:: Required work ::
Run through the records and show each line that includes the string "hgen".

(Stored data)
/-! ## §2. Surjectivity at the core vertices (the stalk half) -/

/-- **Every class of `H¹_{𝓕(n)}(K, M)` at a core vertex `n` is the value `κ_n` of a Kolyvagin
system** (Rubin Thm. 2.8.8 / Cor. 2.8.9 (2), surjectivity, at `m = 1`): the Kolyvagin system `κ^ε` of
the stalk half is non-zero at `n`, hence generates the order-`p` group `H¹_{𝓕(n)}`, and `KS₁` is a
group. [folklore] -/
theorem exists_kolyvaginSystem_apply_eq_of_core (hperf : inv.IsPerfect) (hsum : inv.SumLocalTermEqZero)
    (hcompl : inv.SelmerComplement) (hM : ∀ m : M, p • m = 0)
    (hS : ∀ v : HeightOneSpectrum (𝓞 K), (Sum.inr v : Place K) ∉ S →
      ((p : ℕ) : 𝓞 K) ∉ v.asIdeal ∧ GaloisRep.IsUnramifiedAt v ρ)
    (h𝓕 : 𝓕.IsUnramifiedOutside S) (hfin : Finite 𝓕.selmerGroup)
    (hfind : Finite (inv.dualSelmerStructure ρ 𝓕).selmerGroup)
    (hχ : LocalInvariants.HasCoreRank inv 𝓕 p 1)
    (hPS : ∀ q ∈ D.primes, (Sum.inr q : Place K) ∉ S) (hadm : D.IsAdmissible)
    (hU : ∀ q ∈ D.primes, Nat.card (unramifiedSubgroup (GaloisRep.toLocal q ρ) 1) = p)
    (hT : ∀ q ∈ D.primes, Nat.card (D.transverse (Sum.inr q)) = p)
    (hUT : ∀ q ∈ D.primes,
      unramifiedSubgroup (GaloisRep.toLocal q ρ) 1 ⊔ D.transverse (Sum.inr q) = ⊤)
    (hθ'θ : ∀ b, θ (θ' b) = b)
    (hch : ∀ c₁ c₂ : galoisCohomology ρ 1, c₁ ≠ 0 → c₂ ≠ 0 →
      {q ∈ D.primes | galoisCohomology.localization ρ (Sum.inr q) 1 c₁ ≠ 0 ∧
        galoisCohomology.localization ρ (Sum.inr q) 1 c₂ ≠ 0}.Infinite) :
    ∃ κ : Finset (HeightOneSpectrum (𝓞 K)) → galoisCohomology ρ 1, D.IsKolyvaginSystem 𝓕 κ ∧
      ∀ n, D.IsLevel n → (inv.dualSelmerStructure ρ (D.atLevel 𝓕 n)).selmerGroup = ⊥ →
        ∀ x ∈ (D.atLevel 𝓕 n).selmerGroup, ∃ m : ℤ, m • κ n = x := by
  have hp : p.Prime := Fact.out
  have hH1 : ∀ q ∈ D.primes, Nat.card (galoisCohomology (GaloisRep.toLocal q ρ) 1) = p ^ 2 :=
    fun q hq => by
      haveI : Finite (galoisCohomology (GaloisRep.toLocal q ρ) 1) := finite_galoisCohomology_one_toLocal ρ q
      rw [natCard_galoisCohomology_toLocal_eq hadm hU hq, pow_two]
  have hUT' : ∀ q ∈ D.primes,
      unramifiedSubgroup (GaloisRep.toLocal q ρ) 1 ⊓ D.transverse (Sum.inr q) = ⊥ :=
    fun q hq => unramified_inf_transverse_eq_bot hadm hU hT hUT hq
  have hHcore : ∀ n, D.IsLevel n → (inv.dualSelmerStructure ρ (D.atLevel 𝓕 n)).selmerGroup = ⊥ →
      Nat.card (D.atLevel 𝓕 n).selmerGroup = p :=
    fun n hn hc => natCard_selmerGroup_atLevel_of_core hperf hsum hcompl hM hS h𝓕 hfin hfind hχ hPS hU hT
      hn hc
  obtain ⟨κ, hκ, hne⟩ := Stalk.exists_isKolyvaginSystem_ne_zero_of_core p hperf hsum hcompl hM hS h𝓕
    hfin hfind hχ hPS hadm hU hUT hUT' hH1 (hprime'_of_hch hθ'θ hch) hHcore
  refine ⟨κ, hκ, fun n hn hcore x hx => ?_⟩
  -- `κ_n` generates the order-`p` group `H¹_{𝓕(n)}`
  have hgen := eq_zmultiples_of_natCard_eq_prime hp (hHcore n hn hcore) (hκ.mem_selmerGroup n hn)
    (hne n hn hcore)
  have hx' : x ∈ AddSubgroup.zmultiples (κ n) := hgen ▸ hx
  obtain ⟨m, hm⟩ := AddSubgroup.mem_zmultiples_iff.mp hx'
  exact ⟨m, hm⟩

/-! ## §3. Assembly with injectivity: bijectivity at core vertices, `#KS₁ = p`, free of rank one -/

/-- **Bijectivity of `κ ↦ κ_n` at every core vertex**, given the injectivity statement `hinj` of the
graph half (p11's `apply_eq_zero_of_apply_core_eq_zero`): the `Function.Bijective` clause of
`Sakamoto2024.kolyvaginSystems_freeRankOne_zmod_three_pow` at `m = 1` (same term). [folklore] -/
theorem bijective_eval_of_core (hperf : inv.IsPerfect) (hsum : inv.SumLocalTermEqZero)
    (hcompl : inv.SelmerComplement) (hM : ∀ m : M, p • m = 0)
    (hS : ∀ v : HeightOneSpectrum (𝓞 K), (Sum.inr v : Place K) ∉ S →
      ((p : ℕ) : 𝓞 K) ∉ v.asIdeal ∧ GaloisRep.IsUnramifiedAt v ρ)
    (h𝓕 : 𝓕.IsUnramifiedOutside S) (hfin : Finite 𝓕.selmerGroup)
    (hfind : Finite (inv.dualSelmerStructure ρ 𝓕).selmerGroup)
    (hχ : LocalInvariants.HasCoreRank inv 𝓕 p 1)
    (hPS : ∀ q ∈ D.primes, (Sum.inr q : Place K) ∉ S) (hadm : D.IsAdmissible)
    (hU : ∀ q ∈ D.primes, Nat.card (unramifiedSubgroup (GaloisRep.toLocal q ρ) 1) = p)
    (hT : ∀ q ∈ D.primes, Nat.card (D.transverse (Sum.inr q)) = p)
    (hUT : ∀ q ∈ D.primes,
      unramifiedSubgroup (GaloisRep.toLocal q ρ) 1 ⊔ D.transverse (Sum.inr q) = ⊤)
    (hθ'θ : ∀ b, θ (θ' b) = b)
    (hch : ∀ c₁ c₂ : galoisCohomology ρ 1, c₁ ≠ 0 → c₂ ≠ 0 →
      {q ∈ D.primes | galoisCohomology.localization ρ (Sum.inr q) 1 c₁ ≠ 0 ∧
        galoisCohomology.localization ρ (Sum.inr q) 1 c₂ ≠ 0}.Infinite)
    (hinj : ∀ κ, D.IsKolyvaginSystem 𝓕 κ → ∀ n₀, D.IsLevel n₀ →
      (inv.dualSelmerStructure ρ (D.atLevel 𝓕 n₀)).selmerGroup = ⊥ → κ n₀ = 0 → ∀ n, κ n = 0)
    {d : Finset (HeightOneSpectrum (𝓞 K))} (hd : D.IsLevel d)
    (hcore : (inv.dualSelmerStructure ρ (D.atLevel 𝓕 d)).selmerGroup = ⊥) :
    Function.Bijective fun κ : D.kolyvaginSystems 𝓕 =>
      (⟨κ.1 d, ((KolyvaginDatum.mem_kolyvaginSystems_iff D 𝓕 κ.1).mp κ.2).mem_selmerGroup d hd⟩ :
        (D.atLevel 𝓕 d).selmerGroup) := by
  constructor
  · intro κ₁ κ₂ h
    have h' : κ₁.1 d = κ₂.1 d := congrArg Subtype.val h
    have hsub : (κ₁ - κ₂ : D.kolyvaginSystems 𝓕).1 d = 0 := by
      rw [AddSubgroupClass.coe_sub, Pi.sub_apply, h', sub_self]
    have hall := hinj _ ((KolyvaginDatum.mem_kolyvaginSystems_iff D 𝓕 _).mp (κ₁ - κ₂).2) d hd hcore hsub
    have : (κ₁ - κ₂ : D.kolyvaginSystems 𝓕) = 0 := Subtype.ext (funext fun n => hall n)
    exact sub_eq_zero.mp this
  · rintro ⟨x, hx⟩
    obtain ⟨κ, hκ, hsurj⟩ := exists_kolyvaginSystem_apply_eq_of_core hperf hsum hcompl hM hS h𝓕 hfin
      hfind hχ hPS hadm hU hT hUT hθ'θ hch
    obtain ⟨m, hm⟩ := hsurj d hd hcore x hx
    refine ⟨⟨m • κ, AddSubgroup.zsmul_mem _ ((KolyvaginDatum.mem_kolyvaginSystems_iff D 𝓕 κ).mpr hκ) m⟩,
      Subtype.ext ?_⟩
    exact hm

:: Exercise answer ::
  have hgen := eq_zmultiples_of_natCard_eq_prime hp (hHcore n hn hcore) (hκ.mem_selmerGroup n hn)
  have hx' : x ∈ AddSubgroup.zmultiples (κ n) := hgen ▸ hx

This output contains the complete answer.